# Overseeded this fall stil have some bare spots



## MChang (Aug 8, 2021)

I over seeded this fall and it did a good job. We added a sprinkler system this summer so going into next year expectation is it will keep looking good. I had sprayed some quack grass during the summer to kill it knowing I was going to over seed. I screwed up and used some stuff the prevents grass from growing for 6 months. Duh! I tried to seed this again, but nothing came up, may have gotten to cold to germinate.

So the big questions is, do I go ahead and put down pre-emergent fertilizer in the spring and just give up on patching these til next fall or skip the pre-emergent and path the bare spots and deal with the weeds during the summer? I am leaning towards skipping the pre-emergent, and patching the spots this spring.

Thanks.

Brian


----------



## Oyster Shark (Aug 24, 2020)

Seed as early as possible. Apply pre-emergent. How big are the spots, what kind of grass and where do you live?


----------



## thin_concrete (Sep 11, 2020)

You can use something like mesotrione (Tenacity) as a preemergent at seeding, though it won't last as long as a prodiamine application. Maybe doing that can kill two birds with one stone. After 60 days or so, you can put down prodiamine for longer preemergent control, but by then the soil temperatures will limit its efficacy.


----------



## MChang (Aug 8, 2021)

Oyster Shark said:


> Seed as early as possible. Apply pre-emergent. How big are the spots, what kind of grass and where do you live?
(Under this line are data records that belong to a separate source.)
/-- (i), symmetric: `|A| = t`. [cite: NazarewiczEtAl2007, §2 (p. 2)] -/
theorem critical_of_card_eq_left {A B : Finset (ZMod p)} {t : ℕ} (hA : #A = t) :
    ∑ x, min t (rep A B x) = t * (#A + #B - t) := by
  have h := critical_of_card_eq (A := B) (B := A) hA
  rw [add_comm #B] at h
  rw [← h]
  exact Fintype.sum_congr _ _ fun x => by rw [rep_comm]

/-- Pigeonhole: `r_{A,B}(x) + p ≥ |A| + |B|` in `ℤ/pℤ`. [cite: NazarewiczEtAl2007, §2 (p. 3)] -/
theorem card_add_card_le_rep_add (A B : Finset (ZMod p)) (x : ZMod p) :
    #A + #B ≤ rep A B x + p := by
  rw [rep_eq_card_filter_right]
  -- `B.filter (x - b ∈ A)` is the preimage of `A` under the injection `b ↦ x - b`
  have h1 : #(B.filter fun b => x - b ∈ A) = #((B.image (x - ·)) ∩ A) := by
    rw [← card_image_of_injective (B.filter fun b => x - b ∈ A)
      (sub_right_injective : Function.Injective fun b : ZMod p => x - b)]
    congr 1
    ext z
    simp only [mem_image, mem_filter, mem_inter]
    constructor
    · rintro ⟨b, ⟨hb, hbA⟩, rfl⟩; exact ⟨⟨b, hb, rfl⟩, hbA⟩
    · rintro ⟨⟨b, hb, rfl⟩, hzA⟩; exact ⟨b, ⟨hb, hzA⟩, rfl⟩
  rw [h1]
  have h2 := card_union_add_card_inter (B.image (x - ·)) A
  rw [card_image_of_injective _ sub_right_injective] at h2
  have h3 : #(B.image (x - ·) ∪ A) ≤ p := (card_le_univ _).trans (ZMod.card p).le
  omega

/-- (ii) `|A| + |B| ≥ p + t`: then every `x` has `r(x) ≥ t` and `S_t(A,B) = tp`.
[cite: NazarewiczEtAl2007, §2 (p. 3)] -/
theorem critical_of_le_card_add {A B : Finset (ZMod p)} {t : ℕ} (h : p + t ≤ #A + #B) :
    ∑ x, min t (rep A B x) = t * p := by
  have : ∀ x, min t (rep A B x) = t := fun x =>
    min_eq_left (by have := card_add_card_le_rep_add A B x; omega)
  rw [Fintype.sum_congr _ _ this, sum_const, card_univ, ZMod.card, smul_eq_mul, mul_comm]

/-- (iii) / **Lemma 2**: if `|A| = t + 1`, `B = g − A` and `|A| + |B| ≤ p + t − 1`, then `(A, B)` is
`t`-critical (`g` has `t + 1` representations and is the only such element; all other sums count in
full). [cite: NazarewiczEtAl2007, Lemma 2] -/
theorem critical_of_eq_image_sub {A : Finset (ZMod p)} {t : ℕ} (g : ZMod p) (hA : #A = t + 1)
    (hAp : #A + #A ≤ p + t - 1) :
    ∑ x, min t (rep A (A.image (g - ·)) x) = t * (#A + #(A.image (g - ·)) - t) := by
  have hp2 := hp.out.two_le
  obtain ⟨B, hB⟩ : ∃ B : Finset (ZMod p), B = A.image (g - ·) := ⟨_, rfl⟩
  rw [← hB]
  have hBcard : #B = t + 1 := by rw [hB, card_image_of_injective _ sub_right_injective, hA]
  have hAne : A.Nonempty := card_pos.1 (by omega)
  have hAlt : #A < p := by omega
  have hr : ∀ x, rep A B x ≤ t + 1 := fun x => hBcard ▸ rep_le_card_right A B x
  have hpt : ∀ x, min t (rep A B x) + (if rep A B x = t + 1 then 1 else 0) = rep A B x := by
    intro x; have := hr x; split_ifs <;> omega
  have hsum := Fintype.sum_congr _ _ hpt
  rw [sum_add_distrib, sum_rep, sum_boole, Nat.cast_id] at hsum
  -- the only `x` with `t + 1` representations is `g`
  have hset : univ.filter (fun x => rep A B x = t + 1) = {g} := by
    ext w
    rw [mem_filter, mem_singleton, ← hBcard, rep_eq_card_right_iff]
    simp only [mem_univ, true_and]
    constructor
    · intro h
      by_contra hwg
      have hd : w - g ≠ 0 := sub_ne_zero.2 hwg
      have hall : ∀ a ∈ A, a + (w - g) ∈ A := by
        intro a ha
        have := h (g - a) (by rw [hB]; exact mem_image.2 ⟨a, ha, rfl⟩)
        convert this using 1; abel
      have := Pollard.eq_univ_of_add_mem hAne hd hall
      rw [this, card_univ, ZMod.card] at hAlt
      exact lt_irrefl _ hAlt
    · intro hwg b hb
      subst hwg
      rw [hB, mem_image] at hb
      obtain ⟨a', ha', rfl⟩ := hb
      simpa using ha'
  rw [hset, card_singleton, hA, hBcard] at hsum
  rw [hBcard, hA]
  have e : t + 1 + (t + 1) - t = t + 2 := by omega
  rw [e]
  nlinarith [hsum]

/-- (iv) **Arithmetic progressions with a common difference are `t`-critical** ("the sufficiency of
condition (iv) is an easy exercise"): for `d ≠ 0`, `A = {a, a + d, …, a + (k−1)d}`,
`B = {b, …, b + (ℓ−1)d}`, `1 ≤ t ≤ min(k, ℓ)` and `k + ℓ ≤ p + t − 1`, `S_t(A,B) = t(k + ℓ − t)`.
Proof through the criterion (§4) for the translates `{0,…,(k−1)d}` and `{(k−t)d, …, (k−t+ℓ−1)d}`,
which meet in exactly `t` points. [cite: NazarewiczEtAl2007, Thm 3 (sufficiency of (iv))] -/
theorem critical_of_apFinset {d : ZMod p} (hd : d ≠ 0) (a b : ZMod p) {k l t : ℕ} (ht : 1 ≤ t)
    (htk : t ≤ k) (htl : t ≤ l) (hkl : k + l ≤ p + t - 1) :
    ∑ x, min t (rep (apFinset a d k) (apFinset b d l) x) = t * (k + l - t) := by
  have hp := hp.out
  have hkp : k ≤ p := by omega
  have hlp : l ≤ p := by omega
  -- translate to `A₀ = apFinset 0 d k`, `B₀ = apFinset ((k - t) • d) d l`
  have htrans : ∑ x, min t (rep (apFinset a d k) (apFinset b d l) x) =
      ∑ x, min t (rep (apFinset 0 d k) (apFinset (((k - t : ℕ) : ZMod p) * d) d l) x) := by
    have h := sum_min_rep_image_add (apFinset 0 d k) (apFinset (((k - t : ℕ) : ZMod p) * d) d l)
      a (b - ((k - t : ℕ) : ZMod p) * d) t
    rw [← h]
    congr 1; ext x; congr 2
    · rw [← vadd_finset_eq_image, vadd_apFinset, add_zero]
    · rw [← vadd_finset_eq_image, vadd_apFinset, sub_add_cancel]
  rw [htrans]
  set A := apFinset (0 : ZMod p) d k with hA
  set B := apFinset (((k - t : ℕ) : ZMod p) * d) d l with hB
  -- index description: `i • d` with `i < p` are distinct
  have hinj : ∀ i j : ℕ, i < p → j < p → (i : ZMod p) * d = (j : ZMod p) * d → i = j := by
    intro i j hi hj hij
    have h1 : (i : ZMod p) = (j : ZMod p) := mul_right_cancel₀ hd hij
    have h2 := congrArg ZMod.val h1
    rwa [ZMod.val_natCast, ZMod.val_natCast, Nat.mod_eq_of_lt hi, Nat.mod_eq_of_lt hj] at h2
  have hmemA : ∀ x, x ∈ A ↔ ∃ i, i < k ∧ x = (i : ZMod p) * d := by
    intro x
    rw [hA, mem_apFinset]
    constructor
    · rintro ⟨i, hi, rfl⟩; exact ⟨i, hi, by simp [nsmul_eq_mul]⟩
    · rintro ⟨i, hi, rfl⟩; exact ⟨i, hi, by simp [nsmul_eq_mul]⟩
  have hmemB : ∀ x, x ∈ B ↔ ∃ j, j < l ∧ x = ((k - t + j : ℕ) : ZMod p) * d := by
    intro x
    rw [hB, mem_apFinset]
    constructor
    · rintro ⟨j, hj, rfl⟩; exact ⟨j, hj, by push_cast; simp [nsmul_eq_mul]; ring⟩
    · rintro ⟨j, hj, rfl⟩; exact ⟨j, hj, by push_cast; simp [nsmul_eq_mul]; ring⟩
  -- `A ∩ B` consists of the `i • d` with `k - t ≤ i < k`
  have hinter : ∀ x, x ∈ A ∩ B ↔ ∃ i, k - t ≤ i ∧ i < k ∧ x = (i : ZMod p) * d := by
    intro x
    rw [mem_inter, hmemA, hmemB]
    constructor
    · rintro ⟨⟨i, hi, rfl⟩, ⟨j, hj, hij⟩⟩
      have := hinj i (k - t + j) (by omega) (by omega) hij
      exact ⟨i, by omega, hi, rfl⟩
    · rintro ⟨i, hi1, hi2, rfl⟩
      exact ⟨⟨i, hi2, rfl⟩, ⟨i - (k - t), by omega, by congr 2; omega⟩⟩
  have hIcard : #(A ∩ B) = t := by
    have : A ∩ B = (Finset.Ico (k - t) k).image fun i : ℕ => (i : ZMod p) * d := by
      ext x; rw [hinter, mem_image]; simp only [Finset.mem_Ico]
      constructor
      · rintro ⟨i, h1, h2, rfl⟩; exact ⟨i, ⟨h1, h2⟩, rfl⟩
      · rintro ⟨i, ⟨h1, h2⟩, rfl⟩; exact ⟨i, h1, h2, rfl⟩
    rw [this, card_image_of_injOn, Nat.card_Ico]; · omega
    intro i hi j hj hij
    simp only [coe_Ico, Set.mem_Ico] at hi hj
    exact hinj i j (by omega) (by omega) hij
  have hUcard : #(A ∪ B) = k + l - t := by
    have h1 := card_union_add_card_inter A B
    rw [hIcard, hA, hB, card_apFinset hd hkp, card_apFinset hd hlp] at h1
    rw [hA, hB] ; omega
  rw [← hUcard, critical_iff_of_card_inter hIcard]
  intro a' ha' b' hb' i hi
  rw [mem_sdiff, hmemA] at ha'
  rw [mem_sdiff, hmemB] at hb'
  obtain ⟨⟨α, hα, rfl⟩, hαB⟩ := ha'
  obtain ⟨⟨β, hβ, rfl⟩, hβA⟩ := hb'
  obtain ⟨γ, hγ1, hγ2, rfl⟩ := (hinter i).1 hi
  -- `α < k - t` (else `α • d ∈ B`), `β ≥ t` (else `(k - t + β) • d ∈ A`)
  have hα' : α < k - t := by
    by_contra h; push Not at h
    exact hαB ((hmemB _).2 ⟨α - (k - t), by omega, by congr 2; omega⟩)
  have hβ' : t ≤ β := by
    by_contra h; push Not at h
    exact hβA ((hmemA _).2 ⟨k - t + β, by omega, rfl⟩)
  -- the sum is `m • d` with `m = α + (k - t + β) - γ`, `1 ≤ m ≤ k + l - t - 2`
  have hm : (α : ZMod p) * d + ((k - t + β : ℕ) : ZMod p) * d - (γ : ZMod p) * d =
      ((α + (k - t + β) - γ : ℕ) : ZMod p) * d := by
    have : γ ≤ α + (k - t + β) := by omega
    push_cast [this]
    ring
  rw [hm, mem_union]
  by_cases hlt : α + (k - t + β) - γ < k
  · exact Or.inl ((hmemA _).2 ⟨_, hlt, rfl⟩)
  · refine Or.inr ((hmemB _).2 ⟨α + (k - t + β) - γ - (k - t), by omega, ?_⟩)
    congr 2; omega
Smaller 6-12" diameter one maybe 2ft. Indianapolis, Combination of bluegrass and fescue. Thanks Brian


----------



## Green (Dec 24, 2017)

Put down pre-M everywhere except where you're Spring seeding. Leave about 6 inches around each spot in case. Then apply a pre-M once you're able again. It's really that simple.


----------



## MChang (Aug 8, 2021)

Green said:


> Put down pre-M everywhere except where you're Spring seeding. Leave about 6 inches around each spot in case. Then apply a pre-M once you're able again. It's really that simple.


To much to control in this way. I would be unable to control using a broadcast spreader. thanks brian


----------



## Green (Dec 24, 2017)

MChang said:


> Green said:
> 
> 
> > Put down pre-M everywhere except where you're Spring seeding. Leave about 6 inches around each spot in case. Then apply a pre-M once you're able again. It's really that simple.
> ...


It can be done.


----------



## MChang (Aug 8, 2021)

Green said:


> MChang said:
> 
> 
> > Green said:
> ...


Not for me.


----------



## macattack (Nov 2, 2020)

Use a cardboard box as a barrier/shield for those areas you want to seed next year, when applying the pre-emergent. Depend on how big or small these areas are, but after watering in, the pre-emergent doesn't migrate far in the soil. Enough to seed.


----------



## Kissfromnick (Mar 25, 2019)

Why not to do dormant seeding or light top dressing with soil after spring pre-m and then seeding.


----------



## BurtMacklinFBI (Jul 17, 2021)

I'm in the same boat as you and asked the same question haha. Last year I skipped overseeding till fall and laid down a pre-emergent. I have thin areas not patches and honestly the lawn looked great all summer going thus route (once it greened up and got thicker) Then fall came and I did my usual overseed which helped a lot.

Now after this falls overseed, I found a lot more thin areas (because I brought in a lot of top soil to level out certain areas which got seeded when I did the overseed) So I'm in the same boat again this year haha. This spring I'm just gonna get seed down as early as possible, I have Tenacity on hand ready to go down at the same time as the seed.

Due to how the thin areas are, its just impossible for me to avoid those areas with pre-emergent and overseed at the same time. I have all winter to figure out the exacts but once the seed is established I'll be following up with prodiamine. Just gatta sit down and read my labels and write up a schedule.


----------